Indirect effect of geo-political tensions on business dealings
Sanctions are utilised to place financial pressure on nations, entities, or individuals whose conduct is of concern to Australia or globally. Sanctions therefore respond to the geopolitical environment.
The introduction of sanctions, overall geopolitical environment, and attitude towards certain countries can affect the business dealings of Australian businesses. The impact can be:
- direct – such as where a contractual counterparty or commodity has been sanctioned; or also
- indirect – for example where a nation is targeted by sanctions, banks may adopt their own policies preventing payment to or from that nation even if the specific contract or payment does not breach Australia’s Sanctions Regime.

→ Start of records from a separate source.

import Mathlib
import HarnessLib
import Summits.HubbardSuperconductivity.HubbardSuperconductivity.Theorems.KLProgrammeH10TwoPointLimitSectorMultiplierDiffs
import Summits.HubbardSuperconductivity.HubbardSuperconductivity.Theorems.KLProgrammeKLRegimeSymbolAngularFactorPairThird
import Summits.HubbardSuperconductivity.HubbardSuperconductivity.Theorems.KLProgrammeKLRegimeFatMultiplierPackThird
import Summits.HubbardSuperconductivity.HubbardSuperconductivity.Theorems.KLProgrammeKLRegimeSymbolFrameInstanceSingle

/-!
# Route `KLProgramme` — engine support, route (L2): the POINTWISE THIRD differences of the two-multiplier symbol `F_{ω₁}(k)F_{ω₂}(k)`
# (`klAnisoFamily` at scales `n₂ ≤ n₁` on an admissible frame) in the time direction and along any integer spatial step (isotropic form)

Cell `gate-hubbard-kl`, seat p3 (g10); program «W2 = weighted overlap rows» (KL STATUS 2026-08-27 19:05Z), file W2b: p4's
`…SectorMultiplierDiffs` (orders `≤ 2`: `norm_fwdDiff_two_time_klAnisoPair_le`, `norm_fwdDiff_two_space_klAnisoPair_le`) one order up —
the `h₀, h₁, h₂, h₃′` inputs of the MIXED master lemma `sum_wt_norm_charSum_le_of_mixed_differences` for the thin pair.  Same section
variables as p4's file plus the order-three cutoff constant `hd3`, the `C³` frame datum `hA3 : ‖D³(frameShift K)‖ ≤ A₃` and the angular constant
of `exists_norm_iteratedDeriv_sectorWeightCirc_polarAngle_line_le 3`:

* **`norm_fwdDiff_three_time_klAnisoPair_le`** — `‖Δ³_{(1,0)} G̃(q)‖ ≤ (8g₃ + 12g₂)|2π/β|³·1/Λ_{n₁}³` (window `Λ_{n₁}β < π(2M − 5)`;
  `g₂, g₃` the product-profile constants of `scaleProfile_mul_bounds₃`);
* **`norm_fwdDiff_three_space_klAnisoPair_le`** — along an integer step `u` with `6π|u_j| ≤ zL` (`w = 2πu/L`): the ISOTROPIC bound of
  `…SymbolSampledThirdZone` with `τ = (4+2A)‖w‖`, `K₂ = 4+4A`, `K₃ = 4+8A₃`, angular sizes `z₁ = 6B(D₁+D₂)`, `z₂ = 6B(D₁²+D₂²)+72B²D₁D₂`,
  `z₃ = 6B(D₁³+D₂³)+108B²(D₁²D₂+D₁D₂²)`, `D_i = (1+6/w_{n_i})‖w₁+iw₂‖` (`abs_derivs3_angularFactorPair_line_le`).

Everything is proved; no definitions, no named facts. [folklore] (BGM 2006 §2.5 Lemma 2.2 (2.52)–(2.56), §2.7 (2.71a).)
-/

noncomputable section

namespace Summit.HubbardSuperconductivity.HubbardSuperconductivity.Theorems.TorusFourierL2

set_option linter.dupNamespace false -- summit = problem name (single-conjunct summit), D-0017

open Set Finset Literature.MathematicalPhysics.QuantumLattice Literature.MathematicalPhysics.QuantumLattice.BandSectorCounting
open Literature.MathematicalPhysics.QuantumLattice.FermiRG Literature.Probability.LatticeModels Literature.Analysis.SpecialFunctions
open Summit.HubbardSuperconductivity.HubbardSuperconductivity.Theorems.DispersionFlow
open Summit.HubbardSuperconductivity.HubbardSuperconductivity.Theorems.KLRegimeSplit
open Summit.HubbardSuperconductivity.HubbardSuperconductivity.Theorems.KLProgrammeLegKernels
open Summit.HubbardSuperconductivity.HubbardSuperconductivity.Theorems.PerturbedFermiCurve
open scoped Real Nat

section Pair

variable {L M : ℕ} [NeZero L] [NeZero M] {K : TrigPolyC4v} {A A₃ : ℝ}
  (hA : ∀ p : Momentum, ∀ j ≤ 2, ‖iteratedFDeriv ℝ j (frameShift K) p‖ ≤ A)
  (hA3 : ∀ p : Momentum, ‖iteratedFDeriv ℝ 3 (frameShift K) p‖ ≤ A₃)
  {μ e₀ z β : ℝ} (he : 0 < e₀) (hz : 0 < z) (hz1 : z ≤ 1) (hgap : e₀ + A + z ^ 2 < -μ) (h3 : e₀ + A - μ ≤ 3) (hβ : 0 < β)
  {n₁ n₂ : ℕ} (hn : n₂ ≤ n₁) (ω₁ : Fin (sectorCount n₁)) (ω₂ : Fin (sectorCount n₂))
  {d : ℝ} (hd : 0 ≤ d) (hd1 : ∀ u, |deriv (bgmCutoffSq e₀) u| ≤ d) (hd2 : ∀ u, |iteratedDeriv 2 (bgmCutoffSq e₀) u| ≤ d)
  (hd3 : ∀ u, |iteratedDeriv 3 (bgmCutoffSq e₀) u| ≤ d)
  {Z : (Fin 2 → ℝ) → ℝ}
  (hZ : ∀ p, Z p = gnCutoff ((π + z) ^ 2 / π ^ 2) ((π + z) ^ 2) (p 0 ^ 2) * gnCutoff ((π + z) ^ 2 / π ^ 2) ((π + z) ^ 2) (p 1 ^ 2) *
    ((radialCutoffC (1 / 2) (momToComplex p) * sectorWeightCirc n₁ ((ω₁ : ℕ) : ℤ) (polarAngle p)) *
      (radialCutoffC (1 / 2) (momToComplex p) * sectorWeightCirc n₂ ((ω₂ : ℕ) : ℤ) (polarAngle p))))
  {Φ : ℝ × (Fin 2 → ℝ) → ℂ}
  (hΦ : ∀ k₀ p, Φ (k₀, p) = ((bgmCutoffSq e₀ ((16 : ℝ) ^ n₁ * (k₀ ^ 2 + frameLevel μ K (WithLp.toLp 2 p) ^ 2)) *
      bgmCutoffSq e₀ ((16 : ℝ) ^ n₂ * (k₀ ^ 2 + frameLevel μ K (WithLp.toLp 2 p) ^ 2)) * Z p : ℝ) : ℂ))
  {Gs : TorusSite 1 (2 * M) × TorusSite 2 L → ℂ}
  (hGs : ∀ q, Gs q = klAnisoFamily L M β μ K e₀ n₁ ω₁ (⟨(q.1 0).val, ZMod.val_lt (q.1 0)⟩, q.2) *
    klAnisoFamily L M β μ K e₀ n₂ ω₂ (⟨(q.1 0).val, ZMod.val_lt (q.1 0)⟩, q.2))

include hA he hz h3 hβ hn hd hd1 hd2 hd3 hZ hΦ hGs in
/-- **Time direction, order three**: `‖Δ³_{(1,0)} G̃(q)‖ ≤ (8g₃ + 12g₂)|2π/β|³·1/Λ_{n₁}³` for every `q`, provided `Λ_{n₁}β < π(2M − 5)`.
[cite: BenfattoGiulianiMastropietro2006, §2.5 Lemma 2.2 (2.52), (2.56)] -/
theorem norm_fwdDiff_three_time_klAnisoPair_le (hM : klScale e₀ n₁ * β < π * (2 * M - 5)) (q : TorusSite 1 (2 * M) × TorusSite 2 L) :
    ‖((fwdDiff ((fun _ : Fin 1 => (1 : ZMod (2 * M))), (0 : TorusSite 2 L)))^[3] Gs) q‖ ≤
      (8 * (d * e₀ ^ 6 * 1 + 3 * (d * e₀ ^ 4) * (d * e₀ ^ 2) + 3 * (d * e₀ ^ 2) * (d * e₀ ^ 4) + 1 * (d * e₀ ^ 6)) +
          12 * (d * e₀ ^ 4 * 1 + 2 * (d * e₀ ^ 2) * (d * e₀ ^ 2) + 1 * (d * e₀ ^ 4))) *
        |2 * π / β| ^ 3 * 1 / klScale e₀ n₁ ^ 3 := by
  obtain ⟨hGc, -, hG1, hG2, hG3, hGv⟩ := scaleProfile_mul_bounds₃ he hn hd hd1 hd2 hd3
  have hΛ : 0 < klScale e₀ n₁ := by rw [klScale]; positivity
  exact norm_fwdDiff_three_time_sampledSymbol_le hGc hΛ (by positivity) (by positivity) (by positivity) hG1 hG2 hG3 hGv
    (fun p : Fin 2 → ℝ => frameLevel μ K (WithLp.toLp 2 p)) Z (abs_angularFactor_le_one hZ) Φ (fun k₀ p => hΦ k₀ p)
    (π * (1 - 2 * M) / β) (2 * π / β) (2 * π / L) (fun m hm => symbol_window₃ hβ hM m hm) Gs
    (klAnisoPair_eq_sample hA he hz h3 ω₁ ω₂ hZ hΦ hGs) q

include hA hA3 he hz hz1 hgap h3 hn hd hd1 hd2 hd3 hZ hΦ hGs in
/-- **Space direction, order three, isotropic form** along an integer step `u` with `6π|u_j| ≤ zL` (`w = 2πu/L`): with the angular constant `B` of
`exists_norm_iteratedDeriv_sectorWeightCirc_polarAngle_line_le 3`, `τ = (4+2A)‖w‖`, `K₂ = 4+4A`, `K₃ = 4+8A₃`, `D_i = (1+6/w_{n_i})‖w₁+iw₂‖`
and the product-profile constants `g₁, g₂, g₃`: for EVERY `q`,
`‖Δ³_{(0,ū)} G̃(q)‖ ≤ [(8g₃+12g₂)τ³/Λ³ + (12g₂+6g₁)τK₂‖w‖²/Λ² + 2g₁K₃‖w‖³/Λ]·1 + 3[(4g₂+2g₁)τ²/Λ² + 2g₁K₂‖w‖²/Λ]·z₁ + 3(2g₁τ/Λ)·z₂ + 1·z₃`,
`Λ = Λ_{n₁}`. [cite: BenfattoGiulianiMastropietro2006, §2.5 Lemma 2.2 (2.53)–(2.55), §2.7 (2.71a)] -/
theorem norm_fwdDiff_three_space_klAnisoPair_le {Ba : ℝ} (hB0 : 0 ≤ Ba)
    (hB : ∀ (i : ℕ), i ≤ 3 → ∀ (n : ℕ) (ω : ℤ) (θ₀ : ℝ) (q w : Fin 2 → ℝ) (t : ℝ) {r₀ : ℝ}, 0 < r₀ →
      r₀ ≤ ‖momToComplex (q + t • w)‖ → |sectorRelAngle θ₀ (q + t • w)| < π →
      ‖iteratedDeriv i (fun t : ℝ => sectorWeightCirc n ω (polarAngle (q + t • w))) t‖ ≤
        (3 : ℕ)! * Ba * ((1 + (sectorWidth n)⁻¹ * (3 : ℕ)!) * ‖momToComplex w‖ / r₀) ^ i)
    (u : Fin 2 → ℤ) (hu : ∀ j, 3 * |2 * π / L| * |(u j : ℝ)| ≤ z) (q : TorusSite 1 (2 * M) × TorusSite 2 L) :
    ‖((fwdDiff ((0 : TorusSite 1 (2 * M)), (fun j => ((u j : ℤ) : ZMod L))))^[3] Gs) q‖ ≤
      ((8 * (d * e₀ ^ 6 * 1 + 3 * (d * e₀ ^ 4) * (d * e₀ ^ 2) + 3 * (d * e₀ ^ 2) * (d * e₀ ^ 4) + 1 * (d * e₀ ^ 6)) +
              12 * (d * e₀ ^ 4 * 1 + 2 * (d * e₀ ^ 2) * (d * e₀ ^ 2) + 1 * (d * e₀ ^ 4))) *
            ((4 + 2 * A) * ‖(fun j => 2 * π / L * (u j : ℝ))‖) ^ 3 / klScale e₀ n₁ ^ 3 +
          (12 * (d * e₀ ^ 4 * 1 + 2 * (d * e₀ ^ 2) * (d * e₀ ^ 2) + 1 * (d * e₀ ^ 4)) + 6 * (d * e₀ ^ 2 * 1 + 1 * (d * e₀ ^ 2))) *
            (((4 + 2 * A) * ‖(fun j => 2 * π / L * (u j : ℝ))‖) * ((4 + 4 * A) * ‖(fun j => 2 * π / L * (u j : ℝ))‖ ^ 2)) /
              klScale e₀ n₁ ^ 2 +
          2 * (d * e₀ ^ 2 * 1 + 1 * (d * e₀ ^ 2)) * ((4 + 8 * A₃) * ‖(fun j => 2 * π / L * (u j : ℝ))‖ ^ 3) / klScale e₀ n₁) * 1 +
        3 * (((4 * (d * e₀ ^ 4 * 1 + 2 * (d * e₀ ^ 2) * (d * e₀ ^ 2) + 1 * (d * e₀ ^ 4)) + 2 * (d * e₀ ^ 2 * 1 + 1 * (d * e₀ ^ 2))) *
                ((4 + 2 * A) * ‖(fun j => 2 * π / L * (u j : ℝ))‖) ^ 2 / klScale e₀ n₁ ^ 2 +
              2 * (d * e₀ ^ 2 * 1 + 1 * (d * e₀ ^ 2)) * ((4 + 4 * A) * ‖(fun j => 2 * π / L * (u j : ℝ))‖ ^ 2) / klScale e₀ n₁) *
            (6 * Ba * (((1 + 6 * (sectorWidth n₁)⁻¹) * ‖momToComplex (fun j => 2 * π / L * (u j : ℝ))‖) +
              ((1 + 6 * (sectorWidth n₂)⁻¹) * ‖momToComplex (fun j => 2 * π / L * (u j : ℝ))‖)))) +
        3 * (2 * (d * e₀ ^ 2 * 1 + 1 * (d * e₀ ^ 2)) * ((4 + 2 * A) * ‖(fun j => 2 * π / L * (u j : ℝ))‖) / klScale e₀ n₁ *
            (6 * Ba * (((1 + 6 * (sectorWidth n₁)⁻¹) * ‖momToComplex (fun j => 2 * π / L * (u j : ℝ))‖) ^ 2 +
                ((1 + 6 * (sectorWidth n₂)⁻¹) * ‖momToComplex (fun j => 2 * π / L * (u j : ℝ))‖) ^ 2) +
              72 * Ba ^ 2 * (((1 + 6 * (sectorWidth n₁)⁻¹) * ‖momToComplex (fun j => 2 * π / L * (u j : ℝ))‖) *
                ((1 + 6 * (sectorWidth n₂)⁻¹) * ‖momToComplex (fun j => 2 * π / L * (u j : ℝ))‖)))) +
        1 * (6 * Ba * (((1 + 6 * (sectorWidth n₁)⁻¹) * ‖momToComplex (fun j => 2 * π / L * (u j : ℝ))‖) ^ 3 +
                ((1 + 6 * (sectorWidth n₂)⁻¹) * ‖momToComplex (fun j => 2 * π / L * (u j : ℝ))‖) ^ 3) +
              108 * Ba ^ 2 * (((1 + 6 * (sectorWidth n₁)⁻¹) * ‖momToComplex (fun j => 2 * π / L * (u j : ℝ))‖) ^ 2 *
                  ((1 + 6 * (sectorWidth n₂)⁻¹) * ‖momToComplex (fun j => 2 * π / L * (u j : ℝ))‖) +
                ((1 + 6 * (sectorWidth n₁)⁻¹) * ‖momToComplex (fun j => 2 * π / L * (u j : ℝ))‖) *
                  ((1 + 6 * (sectorWidth n₂)⁻¹) * ‖momToComplex (fun j => 2 * π / L * (u j : ℝ))‖) ^ 2)) := by
  obtain ⟨hGc, hG0, hG1, hG2, hG3, hGv⟩ := scaleProfile_mul_bounds₃ he hn hd hd1 hd2 hd3
  have hΛ : 0 < klScale e₀ n₁ := by rw [klScale]; positivity
  have hΛe : klScale e₀ n₁ ≤ e₀ := klScale_le_e0 he.le n₁
  have hL : (0 : ℝ) < L := Nat.cast_pos.2 (Nat.pos_of_ne_zero (NeZero.ne L))
  set w : Fin 2 → ℝ := fun j => 2 * π / L * (u j : ℝ) with hw
  set eK : (Fin 2 → ℝ) → ℝ := fun p => frameLevel μ K (WithLp.toLp 2 p) with heK
  have hD : ∀ n : ℕ, 0 ≤ (1 + 6 * (sectorWidth n)⁻¹) * ‖momToComplex w‖ := fun n => by
    have := sectorWidth_pos n; positivity
  -- points of the enlarged square in the shell are in the open square and in the Fermi region
  have hinner : ∀ p : Fin 2 → ℝ, (∀ i, |p i| ≤ π + z) → |eK p| ≤ klScale e₀ n₁ → (∀ i, |p i| < π) ∧ 1 ≤ ‖momToComplex p‖ := by
    intro p hsq hshell
    refine ⟨fun i => ?_, one_le_norm_of_frameBand_le hA h3 (hshell.trans hΛe)⟩
    by_contra hge
    push Not at hge
    have h1 : π - z ≤ |p i| := by linarith
    have := frameBand_zone hA hz1 hgap h1 (hsq i)
    exact absurd (hshell.trans hΛe) (not_le.2 this)
  have hZ1 : ∀ (p₀ : Fin 2 → ℝ) (s : ℝ), (∀ i, |(p₀ + s • w) i| ≤ π + z) → |eK (p₀ + s • w)| ≤ klScale e₀ n₁ →
      |deriv (fun s : ℝ => Z (p₀ + s • w)) s| ≤
        6 * Ba * (((1 + 6 * (sectorWidth n₁)⁻¹) * ‖momToComplex w‖) + ((1 + 6 * (sectorWidth n₂)⁻¹) * ‖momToComplex w‖)) := by
    intro p₀ s hsq hshell
    obtain ⟨hin, hfermi⟩ := hinner _ hsq hshell
    exact (abs_derivs3_angularFactorPair_line_le hz hZ hB0 hB p₀ w hin hfermi).1
  have hZ2 : ∀ (p₀ : Fin 2 → ℝ) (s : ℝ), (∀ i, |(p₀ + s • w) i| ≤ π + z) → |eK (p₀ + s • w)| ≤ klScale e₀ n₁ →
      |iteratedDeriv 2 (fun s : ℝ => Z (p₀ + s • w)) s| ≤
        6 * Ba * (((1 + 6 * (sectorWidth n₁)⁻¹) * ‖momToComplex w‖) ^ 2 + ((1 + 6 * (sectorWidth n₂)⁻¹) * ‖momToComplex w‖) ^ 2) +
          72 * Ba ^ 2 * (((1 + 6 * (sectorWidth n₁)⁻¹) * ‖momToComplex w‖) * ((1 + 6 * (sectorWidth n₂)⁻¹) * ‖momToComplex w‖)) := by
    intro p₀ s hsq hshell
    obtain ⟨hin, hfermi⟩ := hinner _ hsq hshell
    exact (abs_derivs3_angularFactorPair_line_le hz hZ hB0 hB p₀ w hin hfermi).2.1
  have hZ3 : ∀ (p₀ : Fin 2 → ℝ) (s : ℝ), (∀ i, |(p₀ + s • w) i| ≤ π + z) → |eK (p₀ + s • w)| ≤ klScale e₀ n₁ →
      |iteratedDeriv 3 (fun s : ℝ => Z (p₀ + s • w)) s| ≤
        6 * Ba * (((1 + 6 * (sectorWidth n₁)⁻¹) * ‖momToComplex w‖) ^ 3 + ((1 + 6 * (sectorWidth n₂)⁻¹) * ‖momToComplex w‖) ^ 3) +
          108 * Ba ^ 2 * (((1 + 6 * (sectorWidth n₁)⁻¹) * ‖momToComplex w‖) ^ 2 * ((1 + 6 * (sectorWidth n₂)⁻¹) * ‖momToComplex w‖) +
            ((1 + 6 * (sectorWidth n₁)⁻¹) * ‖momToComplex w‖) * ((1 + 6 * (sectorWidth n₂)⁻¹) * ‖momToComplex w‖) ^ 2) := by
    intro p₀ s hsq hshell
    obtain ⟨hin, hfermi⟩ := hinner _ hsq hshell
    exact (abs_derivs3_angularFactorPair_line_le hz hZ hB0 hB p₀ w hin hfermi).2.2
  have hxL : |2 * π / (L : ℝ)| * L = 2 * π := by
    rw [abs_of_pos (by positivity)]; field_simp
  have hτ : ∀ p : Fin 2 → ℝ, |fderiv ℝ eK p w| ≤ (4 + 2 * A) * ‖w‖ := fun p => abs_fderiv_frameBand_apply_le hA μ p w
  exact norm_fwdDiff_three_space_sampledSymbol_le' hGc hΛ zero_le_one (by positivity) (by positivity) (by positivity) hG0 hG1 hG2 hG3 hGv
    (contDiff_three_frameBand μ K) (norm_iteratedFDeriv_two_frameBand_le hA μ) (norm_iteratedFDeriv_three_frameBand_le hA3 μ) w hτ
    (contDiff_angularFactor hZ) zero_le_one
    (mul_nonneg (mul_nonneg (by norm_num) hB0) (add_nonneg (hD n₁) (hD n₂)))
    (add_nonneg (mul_nonneg (mul_nonneg (by norm_num) hB0) (add_nonneg (sq_nonneg _) (sq_nonneg _)))
      (mul_nonneg (by positivity) (mul_nonneg (hD n₁) (hD n₂))))
    (add_nonneg (mul_nonneg (mul_nonneg (by norm_num) hB0) (add_nonneg (pow_nonneg (hD n₁) 3) (pow_nonneg (hD n₂) 3)))
      (mul_nonneg (by positivity) (add_nonneg (mul_nonneg (sq_nonneg _) (hD n₂)) (mul_nonneg (hD n₁) (sq_nonneg _)))))
    (abs_angularFactor_le_one hZ) hZ1 hZ2 hZ3
    Φ (fun k₀ p => hΦ k₀ p) (π * (1 - 2 * M) / β) (2 * π / β) (2 * π / L) u rfl hu
    (fun k₀ p hp => symbol_zone hA he hz hz1 hgap ω₁ ω₂ hZ hΦ k₀ p hp) hxL Gs
    (klAnisoPair_eq_sample hA he hz h3 ω₁ ω₂ hZ hΦ hGs) q

end Pair

end Summit.HubbardSuperconductivity.HubbardSuperconductivity.Theorems.TorusFourierL2

end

Australia’s Sanctions Regime is regularly updated in line with global geopolitical events. Some recent examples include:
- North Korea: In May 2024 Australia joined its international partners in introducing further sanctions on North Korean entities associated with supplying arms and related materiel to Russia.
- Middle East: In response to tensions in the Middle East, several persons and entities have been added to the consolidated list of designated persons and entities in respect of Iran and Iran’s nuclear program and human rights abuses.
- Russia: The Australian Government has steadily increased sanctions since 24 February 2022 in an effort to bring about an end to the war in Ukraine. The Russia sanctions are broad, in some instances complex, and continue to evolve.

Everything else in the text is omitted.